Monday, March 23, 2009

Tyranny of Competence

Seth Godin talks about having atleast one person in any organization who is the only one who knows some intricate technical details, or the only one who can solve a critical problem. And he's a jerk and everyone acknowledges it with a resigned expression "Yeah, but he really know his stuff ...". Sound familiar? Perhaps sounds very familiar.

The above post immediately reminded me about the chapter "The Tyranny of Competence" in the beautiful book "Deep Change: Discovering the leader within", by Robert E Quinn. Quinn talks about the extreme cases where a powerful individual contributor takes control and then begins to undermine the influence others.

I have observed this concept at two levels. The first one at CxO/VP levels where the person has led an entire organization into a strategy that only he believes, often having a catastrophic after effects. The second one more at an individual contributor/technical lead level where the damage is limited to a particular group, atleast to begin with. So how to distinguish such a person. Here are some (you could sure come-up with a lot more):

You hear this person say:
"The team is full of incompetent people. They just can't get it"
"Given a chance, I will fire more than 50% in this group/floor/site"
"The customer doesn't know what they are into. I told them that their strategy is bound to fail"
"This is the only way the problem can be solved. You/Manager/Customer don't know anything"

Others are saying:
"XYZ is the only one who can get us out of this mess"
"Meeting/brainstorming/discussion has to be postponed as XYZ is not in today"

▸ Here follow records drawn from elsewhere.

/-! ### Named facts: the next layer behind `padicSigma_theta` (nothing asserted) -/

/-- **θ₂ — the Mazur–Tate theta relation as a formal identity.** For `W/ℚ` globally minimal,
`p ≥ 5` of good ordinary reduction, and ANY Mazur–Tate pair `(σ, c)` of `W ⊗ ℚ_p`
(`σ = t + ⋯ ∈ tℤ_p⟦t⟧` odd, satisfying the sigma differential equation
`x(t) + c = -(d/ω)((1/σ)(dσ/ω))`), in `ℚ_p⟦u, v⟧`:
`σ(F(u,v)) · σ(F(u,i(v))) · u²v² = (u²X(v) - v²X(u)) · σ(u)² · σ(v)²`,
i.e. `σ(u +_F v) σ(u -_F v)/(σ(u)² σ(v)²) = x(v) - x(u)` with the poles of `x = X/z²` cleared;
`F = formalGroupLaw` the chord–tangent formal group law (AEC IV.1), `i` the formal inverse.
Blakestad–Grant prove this for the universal ordinary curve (short Weierstrass form, `p > 3`)
from the differential equation, oddness and the leading terms; for a general minimal model it
is Mazur–Tate's characterising property of `σ` (MT 1991 Thm. 3.1, at all points of the kernel
of reduction) combined with MST 2006 Thm. 1.3 (the pair is unique, so `σ` IS Mazur–Tate's
sigma function) and the identity theorem for `p`-adic power series.
[Blakestad–Grant 2023, Prop. 14; Mazur–Tate 1991, Thm. 3.1; Mazur–Stein–Tate 2006, Thm. 1.3,
§2.7] [cite: MazurTate1991, Thm. 3.1] [cite: BlakestadGrant2023, Prop. 14]
[cite: MazurSteinTate2006, Thm. 1.3] -/
def padicSigma_theta_formal : Prop :=
  ∀ (W : WeierstrassCurve ℚ) [W.IsElliptic] [W.IsGloballyMinimal] (p : ℕ) [Fact p.Prime],
    5 ≤ p → W.HasGoodReductionAtPrime p → ¬ (p : ℤ) ∣ W.frobeniusTrace p →
      ∀ (σ : ℚ_[p]⟦X⟧) (c : ℚ_[p]), (W.baseChange ℚ_[p]).IsMazurTateSigmaPair σ c →
        (W.baseChange ℚ_[p]).thetaLHS σ = (W.baseChange ℚ_[p]).thetaRHS σ
/-- **Trace exactness in the F-shape's situation (proved; hypotheses discharged)**: for `θ` surjective the image of `Spec k` is closed and the new
presentation `j₂` is a closed immersion, so `ShadowReach.trace_step_exact` needs only `Y` over that image (for `Y = range (ι ≫ Proj.map φ)`, the
special fibre of `ℙ³_O`, this is `g ⁻¹'` of the closed point). -/
theorem ShadowReach.trace_step_exact_of_surjective {sel : Selector} {O : Type} [CommRing O] {k : Type} [CommRing k] {θ : O →+* k}
    (hθ : Function.Surjective θ) {P : Scheme.{0}} {g : P ⟶ Spec (.of O)} {Y : Set P}
    (hY : Y ⊆ g ⁻¹' Set.range (Spec.map (CommRingCat.ofHom θ)))
    {X₁ X₂ X₁₀ X₂₀ : Scheme.{0}} {σ₁ : X₁ ⟶ P} {Y₁ : Set X₁} {B₁ : List (Set X₁)} {j₁ : X₁₀ ⟶ X₁} {t₁ : X₁₀ ⟶ Spec (.of k)}
    {B₁₀ : List (Set X₁₀)} {μ₁ : sel.Memo X₁₀} {D : X₁₀.IdealSheafData} {C : X₁.IdealSheafData} {τ : X₂ ⟶ X₁}
    {j₂ : X₂₀ ⟶ X₂} {t₂ : X₂₀ ⟶ Spec (.of k)} {ρ : X₂₀ ⟶ X₁₀}
    (hG : sel.ShadowReach θ P g Y X₁ σ₁ Y₁ B₁ X₁₀ j₁ t₁ B₁₀ μ₁) (hCD : C.comap j₁ = D)
    (hp₂ : IsPullback j₂ t₂ ((τ ≫ σ₁) ≫ g) (Spec.map (CommRingCat.ofHom θ))) (hcomm : ρ ≫ j₁ = j₂ ≫ τ) :
    j₂ ⁻¹' closure (τ ⁻¹' (Y₁ \ (C.support : Set X₁))) = closure (ρ ⁻¹' ((j₁ ⁻¹' Y₁) \ (D.support : Set X₁₀))) := by
  haveI hi : IsClosedImmersion (Spec.map (CommRingCat.ofHom θ)) := isClosedImmersion_specMap_of_surjective hθ
  have hR : IsClosed (Set.range (Spec.map (CommRingCat.ofHom θ))) :=
    (Spec.map (CommRingCat.ofHom θ)).isClosedEmbedding.isClosed_range
  haveI : IsClosedImmersion j₂ := IsClosedImmersion.isStableUnderBaseChange.of_isPullback hp₂.flip hi
  exact hG.trace_step_exact hR hY hCD hp₂ hcomm
import Literature.Topology.FourManifolds.HCobordismThetaFiniteKM
import Literature.Topology.FourManifolds.HomotopySpheresGroupLeaves
import HarnessLib

/-!
# `Θₙ` is finite (Kervaire–Milnor 1963, Thm. 1.2): the three printed leaves Thm. 4.1, Thm. 5.1, Thm. 8.5 named, and the assembly

Topic `Literature/Topology/FourManifolds`. Fact-decomposition record (librarian, fact-decompose,
2026-08-16) for the named fact `Literature.Topology.FourManifolds.finite_homotopySphereClass`
(spc4.S13, `HCobordism.lean`: `Θₙ = HomotopySphereClass n` is finite for every `n ≠ 4`;
M. Kervaire, J. Milnor, *Groups of homotopy spheres I*, Ann. of Math. 77 (1963), Thm. 1.2), an XL
fact that ran to the prover budget cap. Its proof files (`HCobordismThetaFinite.lean`,
`HCobordismThetaFiniteKM.lean`, `…KMSurgery.lean`, `…KMMiddle.lean`) prove Kervaire–Milnor's own
reduction (p. 512: "`Θₙ / bPₙ₊₁` is finite (§4) … `bPₙ₊₁` is zero for `n` even (§§5, 6), and is
finite cyclic for `n` odd, `n ≠ 3` (§§7, 8)", plus the low dimensions and Perelman for `n = 3`) as
the theorem `finite_homotopySphereClass_of_kervaireMilnor_printed_leaves`, whose hypotheses are
four named facts of the tree — Thm. 1.1 (`exists_commGroup_homotopySphereClass_of_ne_three`,
the corrected form for `n ≠ 0, 3, 4`, bridged to the older binder by
`exists_commGroup_homotopySphereClass_of_ne_three_of_three` with Perelman's theorem), Smale's
h-cobordism theorem (`nonempty_diffeomorph_of_isHCobordant_of_five_le`, spc4.S15), Cor. 7.6
(`HomotopySphereClass.isCyclic_bP_four_mul`), Perelman (`nonempty_diffeomorph_sphere_three`) — and
THREE printed theorems of the paper which were so far un-named hypotheses. They are named here,
verbatim in the binder shapes of that theorem:

* `KervaireMilnor1963_quotient_bP_finite` — **Thm. 4.1** (p. 510): "The quotient group `Θₙ / bPₙ₊₁`
  is finite" (`n ≥ 5`; proof pp. 510–512: the Pontryagin–Thom construction `p : Θₙ → Πₙ / p(Sⁿ)`,
  Lemmas 4.2–4.5, and Serre's finiteness of the stable stem `Πₙ`; the algebra of Lemma 4.5 and of
  the last paragraph is PROVED in `HCobordismThetaFiniteKM.lean`, namespace `ThetaModBP`);
* `KervaireMilnor1963_boundsContractible_of_boundsStablyParallelizable_even` — **Thm. 5.1**
  (p. 512): "If a homotopy sphere of dimension `2k` bounds an s-parallelizable manifold `M`, then it
  bounds a contractible manifold `M₁`" (here for `2k ≥ 6`, the range the assembly uses; proof
  §§5–6: framed surgery below the middle dimension), i.e. `bP₂ₖ₊₁ = 0` in manifold form;
* `KervaireMilnor1963_bP_card_le_two_of_mod_four_eq_one` — **Thm. 8.5** (p. 536): for `n = 4m + 1`
  (`n ≥ 5`) the group `bPₙ₊₁ = bP₄ₘ₊₂` "is either zero or cyclic of order `2`" (proof §8: the Arf
  (Kervaire) invariant of an s-parallelizable `(4m+2)`-manifold bounded by a homotopy sphere).

The assembly `finite_homotopySphereClass_holds_of` is
`finite_homotopySphereClass_of_kervaireMilnor_printed_leaves` with the three leaves named; the deeper
proved reductions of the same files (`…_section4_leaves`, `…_frontier…`: Thm. 4.1 from Serre's
theorem and the Pontryagin–Thom facts; Thm. 5.1 / 8.5 from the surgery lemmas) are available to the
provers of the three children.

## References

* [KervaireMilnorAnnals1963] M. Kervaire, J. Milnor, *Groups of homotopy spheres I*, Ann. of Math.
  77 (1963) 504–537: Thm. 1.1, Thm. 1.2 (p. 504), Remark p. 505, Lemma 2.3 (p. 506), Thm. 4.1 and
  Lemmas 4.2–4.5 (pp. 510–512), Thm. 5.1 (p. 512), Cor. 7.6 (p. 530), Thm. 8.5 (p. 536).
* [MilnorHCobordism1965] J. Milnor, *Lectures on the h-cobordism theorem* (1965), Thm. 9.1.
* [MorganTian2007] J. Morgan, G. Tian, *Ricci flow and the Poincaré conjecture* (2007), Cor. 0.2 (a).
-/

noncomputable section

open scoped Manifold ContDiff

namespace Literature.Topology.FourManifolds

/-! ### The three printed leaves, named -/

/-- **Kervaire–Milnor 1963, Thm. 4.1 (p. 510): "The quotient group `Θₙ / bPₙ₊₁` is finite"**, for
`n ≥ 5`, in the tree's vocabulary: for every `IsMul`-compatible commutative group structure on
`Θₙ = HomotopySphereClass n` (the connected-sum group of Thm. 1.1, cf.
`exists_commGroup_homotopySphereClass`) and every subgroup `H` whose underlying set is
`bP n = bPₙ₊₁` (the classes of homotopy spheres bounding parallelizable manifolds, §4), the quotient
`Θₙ ⧸ H` is finite. Printed proof (pp. 510–512): `p'(Σ) = p(Σ) mod p(Sⁿ)` is a homomorphism
`Θₙ → Πₙ / p(Sⁿ)` (Lemma 4.5) with kernel `bPₙ₊₁` (Lemma 4.2), and the stable stem `Πₙ = πₙ₊ₖ(Sᵏ)`
is finite (Serre). The binder shape is the one consumed by
`finite_homotopySphereClass_of_kervaireMilnor_printed_leaves` (`HCobordismThetaFiniteKM.lean`).
[cite: KervaireMilnorAnnals1963, Thm. 4.1 (p. 510), Lemmas 4.2–4.5 and the end of its proof (pp. 510–512)] -/
def KervaireMilnor1963_quotient_bP_finite : Prop :=
  ∀ n : ℕ, 5 ≤ n → ∀ [CommGroup (HomotopySphereClass n)],
    (∀ a b c : HomotopySphereClass n, HomotopySphereClass.IsMul a b c → a * b = c) →
      ∀ H : Subgroup (HomotopySphereClass n),
        (H : Set (HomotopySphereClass n)) = HomotopySphereClass.bP n →
          Finite (HomotopySphereClass n ⧸ H)

/-- **Kervaire–Milnor 1963, Thm. 5.1 (p. 512): "If a homotopy sphere of dimension `2k` bounds an
s-parallelizable manifold `M`, then it bounds a contractible manifold `M₁`"** — here for `2k ≥ 6`
(the range used for `Θₙ`, `n ≥ 5`), in the tree's vocabulary: for a homotopy `n`-sphere `S`
(`HomotopySphere n`), `n ≥ 5` even, and a null-cobordism `c` of its carrier whose bounding manifold
`c.W` is stably parallelizable (`IsStablyParallelizable (𝓡∂ (n + 1)) c.W`), the carrier bounds a
compact contractible manifold (`BoundsContractible n S.carrier`). This is `bP₂ₖ₊₁ = 0` in manifold
form; the class-level consequence `(bP n).Subsingleton` follows with Lemma 2.3 and Smale's theorem
(`HomotopySphereClass.subsingleton_bP_of_boundsContractible`, `HCobordismThetaFiniteKM.lean`). Printed
proof: §5 (`k` even) and §6 (`k` odd), framed spherical modifications of `M` killing its homotopy
groups up to the middle dimension (Lemma 5.2–5.6, Lemma 6.1–6.5).
[cite: KervaireMilnorAnnals1963, Thm. 5.1 (p. 512), §5 and §6] -/
def KervaireMilnor1963_boundsContractible_of_boundsStablyParallelizable_even : Prop :=
  ∀ n : ℕ, 5 ≤ n → Even n → ∀ (S : HomotopySphere n) (c : NullCobordism n S.carrier),
    IsStablyParallelizable (𝓡∂ (n + 1)) c.W → BoundsContractible n S.carrier

/-- **Kervaire–Milnor 1963, Thm. 8.5 (p. 536): for `k` odd the group `bP₂ₖ` "is either zero or
cyclic of order `2`"** — here for `2k = n + 1` with `n = 4m + 1 ≥ 5`, in the tree's vocabulary: for
every `IsMul`-compatible commutative group structure on `Θₙ` there is a subgroup `H` with
underlying set `bP n = bPₙ₊₁` which is finite of order at most `2`. Printed proof, §8: an
s-parallelizable `(4m+2)`-manifold bounded by a homotopy sphere can be surgered to a contractible
one iff its Arf–Kervaire invariant vanishes (Lemma 8.3–8.4, Thm. 8.5); the binder shape is the one
consumed by `finite_homotopySphereClass_of_kervaireMilnor_printed_leaves`.
[cite: KervaireMilnorAnnals1963, Thm. 8.5 (p. 536) and §8] -/
def KervaireMilnor1963_bP_card_le_two_of_mod_four_eq_one : Prop :=
  ∀ n : ℕ, 5 ≤ n → n % 4 = 1 → ∀ [CommGroup (HomotopySphereClass n)],
    (∀ a b c : HomotopySphereClass n, HomotopySphereClass.IsMul a b c → a * b = c) →
      ∃ H : Subgroup (HomotopySphereClass n),
        (H : Set (HomotopySphereClass n)) = HomotopySphereClass.bP n ∧ Finite H ∧ Nat.card H ≤ 2

/-! ### The assembly -/

/-- **spc4.S13 (`Θₙ` finite for `n ≠ 4`) from its seven named leaves** (fact-decomposition glue,
canonical name; Kervaire–Milnor's reduction p. 512): Thm. 4.1, Thm. 5.1 (manifold form, `n ≥ 5`
even), Thm. 8.5 (this file), Thm. 1.1 in its corrected form for `n ≠ 0, 3, 4`
(`exists_commGroup_homotopySphereClass_of_ne_three`, `HomotopySpheresGroupLeaves.lean`),
Smale's h-cobordism theorem (`nonempty_diffeomorph_of_isHCobordant_of_five_le`), Cor. 7.6
(`HomotopySphereClass.isCyclic_bP_four_mul`) and Perelman's theorem
(`nonempty_diffeomorph_sphere_three`); dimensions `0, 1, 2` are theorems of the tree. This is
`finite_homotopySphereClass_of_kervaireMilnor_printed_leaves` (`HCobordismThetaFiniteKM.lean`).
[cite: KervaireMilnorAnnals1963, Thm. 1.2 (p. 504), Thm. 4.1 (p. 510), Thm. 5.1 (p. 512), Cor. 7.6 (p. 530), Thm. 8.5 (p. 536) and the reduction p. 512]
[cite: MilnorHCobordism1965, Thm. 9.1] [cite: MorganTian2007, Cor. 0.2 (a)] -/
theorem finite_homotopySphereClass_holds_of
    (h41 : KervaireMilnor1963_quotient_bP_finite)
    (h51 : KervaireMilnor1963_boundsContractible_of_boundsStablyParallelizable_even)
    (h85 : KervaireMilnor1963_bP_card_le_two_of_mod_four_eq_one)
    (hG : exists_commGroup_homotopySphereClass_of_ne_three)
    (hS15 : nonempty_diffeomorph_of_isHCobordant_of_five_le.{0})
    (h76 : HomotopySphereClass.isCyclic_bP_four_mul)
    (h3 : nonempty_diffeomorph_sphere_three.{0}) : finite_homotopySphereClass :=
  finite_homotopySphereClass_of_kervaireMilnor_printed_leaves
    (exists_commGroup_homotopySphereClass_of_ne_three_of_three hG h3) hS15 h41 h51 h76 h85 h3

end Literature.Topology.FourManifolds

end
/-- Consequently `ℋ(P) ⊆ S = {ν < xᵢ < 1 − ν}` — the set on which `FordMaynard2024_thm73a_levelHalf` places
its hypothesis and its integral. [cite: FordMaynard2024PrimeSieves, Lemma 8.4] -/
theorem FordMaynard2024_lemma84_subset' {ν : ℝ} (hν : 0 < ν) {k : ℕ} (hk : 2 ≤ k) {x : Fin k → ℝ}
    (hx : InCoagFundRegion (1 / 2) 0 ν k x) (j : Fin k) : ν < x j ∧ x j < 1 - ν := by
  rcases FordMaynard2024_lemma84_subset hk hx j with ⟨h1, h2⟩ | ⟨h1, h2⟩
  · exact ⟨h1, by linarith⟩
  · exact ⟨by linarith, h2⟩

end Literature.NumberTheory.Sieve.FordMaynard

end
import Summits.SmoothPoincare4.SmoothPoincare4.Theorems.SymplecticOrigamiGromovRecognitionRelEndStubCapModelGlueACS
import Literature.Geometry.Manifold.OpenSubmanifoldTangent
import Literature.Geometry.Manifold.OpenSubmanifoldMFDeriv
import Mathlib.Geometry.Manifold.LocalDiffeomorph

/-!
# Wedge cap for `GromovRecognitionRelEnd` — open submanifolds and open smooth embeddings
(stub `stub_capModel` of line `cross-cap-laurent`, crux `SymplecticOrigami.GromovRecognitionRelEnd`,
item stmt-SmoothPoincare4-11009; generic auxiliary file)

Plumbing for the three coordinate pieces of the wedge cap, which are open subsets of `ℝ⁴`
regarded as open submanifolds (`TopologicalSpace.Opens.instChartedSpace`):

* `toOpens U x₀ : X → U`, the corestriction to an open submanifold extended by the junk value
  `x₀` off `U`; it is `C^∞` on `U`, a local diffeomorphism at the points of `U` (inverse
  `Subtype.val`) with identity differential there (Lee 2013, Example 1.26, Prop. 3.9);
* `acsRestrict J U`, the restriction of an almost complex structure to an open submanifold
  (`T_x U = T_x X`; the trivialisations of `TU` and `TX` agree, tree file
  `OpenSubmanifoldTangent`);
* `isLocalDiffeomorph_of_emb`: a smooth embedding with open range is a local diffeomorphism
  (its inverse is `C^∞` on the range, tree file `SmoothEmbeddingInverse`).
-/

noncomputable section

-- the registered namespace `Summit.SmoothPoincare4.SmoothPoincare4.Theorems…` repeats a component
set_option linter.dupNamespace false

open scoped Manifold ContDiff Topology
open Bundle Set Function Filter TopologicalSpace Literature.Geometry.Symplectic

namespace Summit.SmoothPoincare4.SmoothPoincare4.Theorems.GromovRecognitionRelEnd.CrossCapLaurent

namespace CapModel

variable {E : Type*} [NormedAddCommGroup E] [NormedSpace ℝ E] {H : Type*} [TopologicalSpace H]
  {I : ModelWithCorners ℝ E H} {X : Type*} [TopologicalSpace X] [ChartedSpace H X]

/-! ## Corestriction to an open submanifold -/

section Opens

variable (U : Opens X) (x₀ : U)

/-- **Corestriction to an open submanifold**, junk value `x₀` off `U`. [folklore] -/
def toOpens (x : X) : U :=
  open scoped Classical in if hx : x ∈ U then ⟨x, hx⟩ else x₀

variable {U x₀}

/-- On `U` the corestriction is the point itself. [folklore] -/
theorem toOpens_of_mem {x : X} (hx : x ∈ U) : toOpens U x₀ x = ⟨x, hx⟩ := by
  simp only [toOpens, hx, dif_pos]

/-- On `U`, `val ∘ toOpens = id`. [folklore] -/
theorem val_toOpens {x : X} (hx : x ∈ U) : (toOpens U x₀ x).1 = x := by
  rw [toOpens_of_mem hx]

/-- `toOpens ∘ val = id`. [folklore] -/
@[simp] theorem toOpens_val (u : U) : toOpens U x₀ u.1 = u := by
  rw [toOpens_of_mem u.2]

/-- Near a point of `U`, `val ∘ toOpens = id`. [folklore] -/
theorem eventually_val_toOpens {x : X} (hx : x ∈ U) :
    (Subtype.val ∘ toOpens U x₀) =ᶠ[𝓝 x] id := by
  filter_upwards [U.2.mem_nhds hx] with x' hx'
  exact val_toOpens hx'

/-- The corestriction is `C^∞` at the points of `U`. [cite: LeeSmoothManifolds2013, Example 1.26] -/
theorem contMDiffAt_toOpens {x : X} (hx : x ∈ U) : ContMDiffAt I I ∞ (toOpens U x₀) x := by
  rw [← ContMDiffAt.subtypeVal_comp_iff]
  exact contMDiffAt_id.congr_of_eventuallyEq (eventually_val_toOpens hx)

/-- The corestriction is `C^∞` on `U`. [folklore] -/
theorem contMDiffOn_toOpens : ContMDiffOn I I ∞ (toOpens U x₀) U := fun _ hx =>
  (contMDiffAt_toOpens hx).contMDiffWithinAt

/-- **The corestriction is a local diffeomorphism at the points of `U`** (inverse: the
inclusion). [cite: LeeSmoothManifolds2013, Example 1.26] -/
theorem isLocalDiffeomorphAt_toOpens {x : X} (hx : x ∈ U) :
    IsLocalDiffeomorphAt I I ∞ (toOpens U x₀) x := by
  refine ⟨{ toFun := toOpens U x₀
            invFun := Subtype.val
            source := U
            target := univ
            map_source' := fun _ _ => mem_univ _
            map_target' := fun u _ => u.2
            left_inv' := fun _ hx => val_toOpens hx
            right_inv' := fun u _ => toOpens_val u
            open_source := U.2
            open_target := isOpen_univ
            contMDiffOn_toFun := contMDiffOn_toOpens
            contMDiffOn_invFun := contMDiff_subtype_val.contMDiffOn }, hx, fun _ _ => rfl⟩

/-- **The corestriction has identity differential** at the points of `U` (`T_x U = T_x X`).
[cite: LeeSmoothManifolds2013, Prop. 3.9] -/
theorem mfderiv_toOpens_apply {x : X} (hx : x ∈ U) (v : TangentSpace I x) :
    mfderiv I I (toOpens U x₀) x v = v := by
  have h1 : MDifferentiableAt I I (Subtype.val : U → X) (toOpens U x₀ x) :=
    Literature.Geometry.Manifold.OpenSubmanifold.mdifferentiableAt_subtype_val _
  have h2 : MDifferentiableAt I I (toOpens U x₀) x :=
    (contMDiffAt_toOpens hx).mdifferentiableAt (by simp)
  have h := mfderiv_comp x h1 h2
  rw [(eventually_val_toOpens hx).mfderiv_eq, mfderiv_id,
    Literature.Geometry.Manifold.OpenSubmanifold.mfderiv_subtype_val] at h
  exact (congrArg (fun L : TangentSpace I x →L[ℝ] TangentSpace I x => L v) h).symm

/-- The differential of the inclusion of an open submanifold, applied. [folklore] -/
theorem mfderiv_val_apply (u : U) (v : TangentSpace I u) :
    mfderiv I I (Subtype.val : U → X) u v = v := by
  rw [Literature.Geometry.Manifold.OpenSubmanifold.mfderiv_subtype_val]; rfl

end Opens

/-! ## Restriction of an almost complex structure to an open submanifold -/

section Restrict

variable [IsManifold I ∞ X]

/-- **Endomorphism fields restrict to open submanifolds**: a `C^n` section of `End(TX)` read on
`U` is a `C^n` section of `End(TU)` (the trivialisations of `TU` are those of `TX`, O'Neill 1983,
Ch. 2 pp. 36–37). [folklore] -/
theorem contMDiff_endSection_opens {n : WithTop ℕ∞}
    {J : (x : X) → TangentSpace I x →L[ℝ] TangentSpace I x}
    (hJ : ContMDiff I (I.prod 𝓘(ℝ, E →L[ℝ] E)) n
      (fun x => TotalSpace.mk' (E →L[ℝ] E)
        (E := fun x : X => TangentSpace I x →L[ℝ] TangentSpace I x) x (J x)))
    (U : Opens X) :
    ContMDiff I (I.prod 𝓘(ℝ, E →L[ℝ] E)) n
      (fun u : U => TotalSpace.mk' (E →L[ℝ] E)
        (E := fun u : U => TangentSpace I u →L[ℝ] TangentSpace I u) u (J u.1)) := by
  intro u₀
  have hX := ((contMDiffAt_hom_bundle _).1 (hJ u₀.1)).2.comp u₀ contMDiff_subtype_val.contMDiffAt
  rw [contMDiffAt_hom_bundle]
  refine ⟨contMDiffAt_id, hX.congr_of_eventuallyEq ?_⟩
  have hnhds : ∀ᶠ u : U in 𝓝 u₀, u.1 ∈ (chartAt H u₀.1).source :=
    continuous_subtype_val.continuousAt.preimage_mem_nhds
      ((chartAt H u₀.1).open_source.mem_nhds (mem_chart_source H u₀.1))
  filter_upwards [hnhds] with u hu
  simp only [Function.comp_apply, ContinuousLinearMap.inCoordinates]
  rw [Literature.Geometry.Manifold.OpenSubmanifold.continuousLinearMapAt_trivializationAt_eq hu,
    Literature.Geometry.Manifold.OpenSubmanifold.symmL_trivializationAt_eq hu]
  rfl

/-- **Restriction of an almost complex structure to an open submanifold.** [cite: McDuffSalamon2017, §4.1] -/
def acsRestrict (J : AlmostComplexStructure I ∞ X) (U : Opens X) : AlmostComplexStructure I ∞ U where
  toFun u := J u.1
  map_map' u v := J.map_map u.1 v
  contMDiff' := contMDiff_endSection_opens J.contMDiff U

/-- The restricted structure is the original one on each tangent space. [folklore] -/
@[simp] theorem acsRestrict_apply (J : AlmostComplexStructure I ∞ X) (U : Opens X) (u : U)
    (v : TangentSpace I u) : acsRestrict J U u v = J u.1 v := rfl

end Restrict

/-! ## Open smooth embeddings are local diffeomorphisms -/

section Emb

variable {P : Type*} [TopologicalSpace P] [ChartedSpace H P]
  {E' : Type*} [NormedAddCommGroup E'] [NormedSpace ℝ E'] {H' : Type*} [TopologicalSpace H']
  {I' : ModelWithCorners ℝ E' H'} {Y : Type*} [TopologicalSpace Y] [ChartedSpace H' Y]
  [Nonempty P] {e : P → Y}

/-- **A smooth embedding with open range is a local diffeomorphism** (indeed a diffeomorphism
onto its range: the inverse is `C^∞` there). [cite: LeeSmoothManifolds2013, Prop. 4.22] -/
theorem isLocalDiffeomorph_of_emb (hem : Manifold.IsSmoothEmbedding I I' ∞ e)
    (hop : IsOpen (range e)) : IsLocalDiffeomorph I I' ∞ e := by
  have hinj := hem.isEmbedding.injective
  intro p
  refine ⟨{ toFun := e
            invFun := invFun e
            source := univ
            target := range e
            map_source' := fun q _ => mem_range_self q
            map_target' := fun _ _ => mem_univ _
            left_inv' := fun q _ => invFun_apply hinj q
            right_inv' := fun _ hy => apply_invFun hy
            open_source := isOpen_univ
            open_target := hop
            contMDiffOn_toFun := hem.contMDiff.contMDiffOn
            contMDiffOn_invFun := fun y hy => (contMDiffAt_invFun hem hop hy).contMDiffWithinAt },
    mem_univ p, fun _ _ => rfl⟩

/-- A smooth embedding with open range is a local diffeomorphism at every point. [folklore] -/
theorem isLocalDiffeomorphAt_of_emb (hem : Manifold.IsSmoothEmbedding I I' ∞ e)
    (hop : IsOpen (range e)) (p : P) : IsLocalDiffeomorphAt I I' ∞ e p :=
  isLocalDiffeomorph_of_emb hem hop p

end Emb

end CapModel

/-- **Registered helper sub-goal `helper_capModelOpenEmbLocalDiffeo`** (generic auxiliary file of
stub `stub_capModel`): a smooth embedding of `4`-manifolds with open range is a `C^∞` local
diffeomorphism. [cite: LeeSmoothManifolds2013, Prop. 4.22] -/
theorem helper_capModelOpenEmbLocalDiffeo : ∀ (P X : Type) [TopologicalSpace P]
    [ChartedSpace (EuclideanSpace ℝ (Fin 4)) P] [IsManifold (𝓡 4) ∞ P] [TopologicalSpace X]
    [ChartedSpace (EuclideanSpace ℝ (Fin 4)) X] [IsManifold (𝓡 4) ∞ X] [Nonempty P] (e : P → X),
    Manifold.IsSmoothEmbedding (𝓡 4) (𝓡 4) ∞ e → IsOpen (Set.range e) →
    IsLocalDiffeomorph (𝓡 4) (𝓡 4) ∞ e :=
  fun _ _ _ _ _ _ _ _ _ _ hem hop => CapModel.isLocalDiffeomorph_of_emb hem hop

end Summit.SmoothPoincare4.SmoothPoincare4.Theorems.GromovRecognitionRelEnd.CrossCapLaurent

More than the words, such people create an atmosphere of fear around them. No one has courage to question, as such people tend to admonish in public. Timid managers add to the problem by not being able to rein in such people.

The only way out it seems, especially as a manager is try NOT to have indispensable people and thereby not become a victim of tyranny of competence. If you have successfully dealt with such people and led them to be more co-operative and contributing, I'd love to hear the same.